# shocked



## FISHERBOY (Aug 13, 2007)

Accu-weather forecaster joe bastardi resigned from accu-weather.com on monday. NO reasons were given. As soon as i found out i cancelled my accu-weather pro site, JB was accu-weather, he will be sorely missed. Hopefully he comes back with his own weather service, my check will already be in the mail if he does:waving:


----------



## stargazer (Nov 22, 2008)

FISHERBOY;1251503 said:


> Accu-weather forecaster joe bastardi resigned from accu-weather.com on monday. NO reasons were given.


I'm curious, how did you find out?

He should have given notice!


----------



## qualitycut (Jan 13, 2008)

Probably because Accuweather has been horse sh*t with predictions this year and he doesn't want to be a part of it.


----------



## stargazer (Nov 22, 2008)

Accuweather has done very well forecasting for my area. Better than anyone else.


----------



## ddb maine (Dec 4, 2009)

stargazer;1251872 said:


> Accuweather has done very well forecasting for my area. Better than anyone else.

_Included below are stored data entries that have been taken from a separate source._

/-! ### Windows inside `(0, T)`: the Gronwall bound with a constant depending on `M` only -/

/-- **The window bound.** There is `B : ℝ → ℝ`, `B ≥ 0`, such that for every classical solution on
`[0,T]` with uniformly `L²` slices and the Type-I rate (constant `M`, `τ > 0`) and every closed window `[t₀, t₁] ⊆ (0, T)` with `T − 1 ≤ t₀ ≤ T − 1/2`:
every unit-ball energy on the window and every cut-off dissipation over the window is `≤ B(M)`
(`exists_uloc_gronwall` with `m(t₀)² ≤ 2M²` and `∫_{t₀}^{t₁} (a₁ + a₂ m) ≤ a₁ + 2 a₂ |M|`). [folklore] -/
theorem exists_window_bound :
    ∃ B : ℝ → ℝ, (∀ M, 0 ≤ B M) ∧
      ∀ {M T τ : ℝ} {u : ℝ → EuclideanSpace ℝ (Fin 3) → EuclideanSpace ℝ (Fin 3)}
        {p : ℝ → EuclideanSpace ℝ (Fin 3) → ℝ}, IsClassicalNSSolutionOn (Icc 0 T) 1 0 u p →
        (∃ E₀ : ℝ≥0∞, E₀ ≠ ⊤ ∧ ∀ t ∈ Icc 0 T, ∫⁻ x, ‖u t x‖ₑ ^ 2 ≤ E₀) → 0 < τ →
        (∀ t ∈ Icc 0 T, ∀ x, ‖u t x‖ ≤ M * (T + τ - t) ^ (-(1 / 2 : ℝ))) →
        ∀ {t₀ t₁ : ℝ}, 0 < t₀ → T - 1 ≤ t₀ → t₀ ≤ T - 1 / 2 → t₀ ≤ t₁ → t₁ < T →
        ∀ (y : EuclideanSpace ℝ (Fin 3)),
          (∀ t ∈ Icc t₀ t₁, ∫⁻ x in ball y 1, ‖u t x‖ₑ ^ 2 ≤ ENNReal.ofReal (B M)) ∧
          (∫ s in t₀..t₁, ∫ x, frobeniusNormSq (fderiv ℝ (u s) x) * radialCutoff 2 3 (y - x) ≤ B M) := by
  obtain ⟨a₀, a₁, a₂, ha₀, ha₁, ha₂, hG⟩ := exists_uloc_gronwall
  refine ⟨fun M => a₀ * (2 * M ^ 2) * Real.exp (a₁ + a₂ * (2 * |M|)), fun M => by positivity, ?_⟩
  intro M T τ u p hcl0 hEx hτ hrate t₀ t₁ ht₀0 hT1 hThalf ht₀₁ ht₁T y
  -- the data of `exists_uloc_gronwall`
  have hS : IsOpen (Ioo (0 : ℝ) T) := isOpen_Ioo
  have hcl : IsClassicalNSSolutionOn (Ioo 0 T) 1 0 u p :=
    hcl0.mono Ioo_subset_Icc_self (uniqueDiffOn_Ioo 0 T)
  have hI : Icc t₀ t₁ ⊆ Ioo 0 T := fun t ht => ⟨lt_of_lt_of_le ht₀0 ht.1, lt_of_le_of_lt ht.2 ht₁T⟩
  have hIcc : Icc t₀ t₁ ⊆ Icc 0 T := fun t ht => Ioo_subset_Icc_self (hI ht)
  obtain ⟨E₀, hE₀, hE⟩ := id hEx
  set m : ℝ → ℝ := fun s => |M| * (max (T + τ - s) τ) ^ (-(1 / 2 : ℝ)) with hm
  have hmc : Continuous m := continuous_typeIWeight M T hτ
  have hm0 : ∀ s, 0 ≤ m s := typeIWeight_nonneg M T hτ
  have humT : ∀ t ∈ Icc 0 T, ∀ x, ‖u t x‖ ≤ m t := fun t ht x =>
    norm_le_typeIWeight hτ ht.2 (hrate t ht x)
  have hum : ∀ t ∈ Icc t₀ t₁, ∀ x, ‖u t x‖ ≤ m t := fun t ht x => humT t (hIcc ht) x
  have hmbar : ∀ t ∈ Icc 0 T, ∀ x, ‖u t x‖ ≤ |M| * τ ^ (-(1 / 2 : ℝ)) := fun t ht x =>
    (humT t ht x).trans (typeIWeight_le M T hτ t)
  have hp := pressure_normalised_of_classical hcl0 hEx hmbar
  have hp' : ∀ t ∈ Icc t₀ t₁, ∃ C : ℝ, ∀ᵐ x ∂(volume : Measure (EuclideanSpace ℝ (Fin 3))),
      p t x = rieszPressure (u t) x + C := fun t ht => hp t (hI ht)
  have key := fun t (ht : t ∈ Icc t₀ t₁) =>
    hG hS hcl ht₀₁ hI hE₀ (fun s hs => hE s (hIcc hs)) hmc hm0 hum hp' y t ht
  -- the constant
  have hB : a₀ * m t₀ ^ 2 * Real.exp (∫ s in t₀..t₁, (a₁ + a₂ * m s)) ≤
      a₀ * (2 * M ^ 2) * Real.exp (a₁ + a₂ * (2 * |M|)) := by
    have h1 : m t₀ ^ 2 ≤ 2 * M ^ 2 := typeIWeight_sq_le hτ hThalf
    have h2 : ∫ s in t₀..t₁, (a₁ + a₂ * m s) ≤ a₁ + a₂ * (2 * |M|) := by
      rw [intervalIntegral.integral_add intervalIntegrable_const ((hmc.const_mul a₂).intervalIntegrable _ _),
        intervalIntegral.integral_const, intervalIntegral.integral_const_mul, smul_eq_mul]
      have hlen : (t₁ - t₀) * a₁ ≤ a₁ := by nlinarith
      have hint : ∫ s in t₀..t₁, m s ≤ 2 * |M| := integral_typeIWeight_le hτ hT1 ht₀₁ ht₁T.le
      nlinarith
    gcongr
  constructor
  · intro t ht
    exact (key t ht).1.trans (ENNReal.ofReal_le_ofReal hB)
  · exact (key t₁ (right_mem_Icc.2 ht₀₁)).2.trans hB

/-! ### Clause `E` on a closed window: from the cut-off dissipation to the unit ball -/

/-- On a closed window `[t₀, t₁] ⊆ (0,T)`: `∫_{[t₀,t₁]} ∫_{B(y,1)} ‖∇u‖² ≤ ∫_{t₀}^{t₁} ∫ |∇u|²_F φ_y`
(operator norm `≤` Frobenius norm; `φ_y = 1` on `B(y,1)`, `φ_y ≥ 0`; Tonelli in time for the continuous
dissipation). [folklore] -/
theorem lintegral_window_grad_le {T : ℝ}
    {u : ℝ → EuclideanSpace ℝ (Fin 3) → EuclideanSpace ℝ (Fin 3)} {p : ℝ → EuclideanSpace ℝ (Fin 3) → ℝ}
    (hcl : IsClassicalNSSolutionOn (Ioo 0 T) 1 0 u p) {t₀ t₁ : ℝ} (ht₀₁ : t₀ ≤ t₁)
    (hI : Icc t₀ t₁ ⊆ Ioo 0 T) (y : EuclideanSpace ℝ (Fin 3)) :
    ∫⁻ t in Icc t₀ t₁, ∫⁻ x in ball y 1, ENNReal.ofReal (‖fderiv ℝ (u t) x‖ ^ 2) ≤
      ENNReal.ofReal (∫ s in t₀..t₁, ∫ x, frobeniusNormSq (fderiv ℝ (u s) x) * radialCutoff 2 3 (y - x)) := by
  set D : ℝ → ℝ := fun s => ∫ x, frobeniusNormSq (fderiv ℝ (u s) x) * radialCutoff 2 3 (y - x) with hD
  have hD0 : ∀ s, 0 ≤ D s := fun s => integral_nonneg fun x =>
    mul_nonneg (frobeniusNormSq_nonneg _) (testFn_nonneg y x)
  have hDc : ContinuousOn D (Icc t₀ t₁) :=
    (hcl.continuousOn_integral_dissipation_cutoff isOpen_Ioo (contDiff_cutoff_infty y).continuous
      (hasCompactSupport_cutoff y)).mono hI
  have hDi : IntegrableOn D (Icc t₀ t₁) volume := hDc.integrableOn_compact isCompact_Icc
  -- the slice bound
  have hslice : ∀ s ∈ Icc t₀ t₁, ∫⁻ x in ball y 1, ENNReal.ofReal (‖fderiv ℝ (u s) x‖ ^ 2) ≤
      ENNReal.ofReal (D s) := by
    intro s hs
    have hu1 : ContDiff ℝ 1 (u s) := (hcl.contDiff_velocity (hI hs)).of_le (by norm_cast)
    have hcont : Continuous fun x => frobeniusNormSq (fderiv ℝ (u s) x) * radialCutoff 2 3 (y - x) :=
      (LerayHopfProofs.continuous_frobeniusNormSq.comp (hu1.continuous_fderiv one_ne_zero)).mul
        (contDiff_cutoff_infty y).continuous
    have hint : Integrable (fun x => frobeniusNormSq (fderiv ℝ (u s) x) * radialCutoff 2 3 (y - x)) :=
      hcont.integrable_of_hasCompactSupport (hasCompactSupport_cutoff y).mul_left
    rw [hD]
    dsimp only
    rw [ofReal_integral_eq_lintegral_ofReal hint (ae_of_all _ fun x =>
      mul_nonneg (frobeniusNormSq_nonneg _) (testFn_nonneg y x))]
    calc ∫⁻ x in ball y 1, ENNReal.ofReal (‖fderiv ℝ (u s) x‖ ^ 2)
        ≤ ∫⁻ x in ball y 1, ENNReal.ofReal (frobeniusNormSq (fderiv ℝ (u s) x) *
            radialCutoff 2 3 (y - x)) := by
          refine setLIntegral_mono' measurableSet_ball fun x hx => ?_
          rw [testFn_eq_one (ball_subset_closedBall_two (by simp) hx), mul_one]
          exact ENNReal.ofReal_le_ofReal (sq_opNorm_le_frobeniusNormSq _)
      _ ≤ ∫⁻ x, ENNReal.ofReal (frobeniusNormSq (fderiv ℝ (u s) x) * radialCutoff 2 3 (y - x)) :=
          setLIntegral_le_lintegral _ _
  -- integrate in time
  calc ∫⁻ t in Icc t₀ t₁, ∫⁻ x in ball y 1, ENNReal.ofReal (‖fderiv ℝ (u t) x‖ ^ 2)
      ≤ ∫⁻ t in Icc t₀ t₁, ENNReal.ofReal (D t) :=
        lintegral_mono_ae ((ae_restrict_mem measurableSet_Icc).mono hslice)
    _ = ENNReal.ofReal (∫ t in Icc t₀ t₁, D t) :=
        (ofReal_integral_eq_lintegral_ofReal hDi (ae_of_all _ hD0)).symm
    _ = ENNReal.ofReal (∫ s in t₀..t₁, D s) := by
        rw [intervalIntegral.integral_of_le ht₀₁, integral_Icc_eq_integral_Ioc]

I dont know man. Joe said that Maine was going to have a rough ride thanksgiving-christmas. and that January was going to be quiet... He was completely wrong. I think he resigned and is going to take a shot at predicting something more predictable like sporting events...


----------



## qualitycut (Jan 13, 2008)

stargazer;1251872 said:


> Accuweather has done very well forecasting for my area. Better than anyone else.


They used to good here to but they have not even been close this year are to big storms of 18 + they were low by at least 10 inches


----------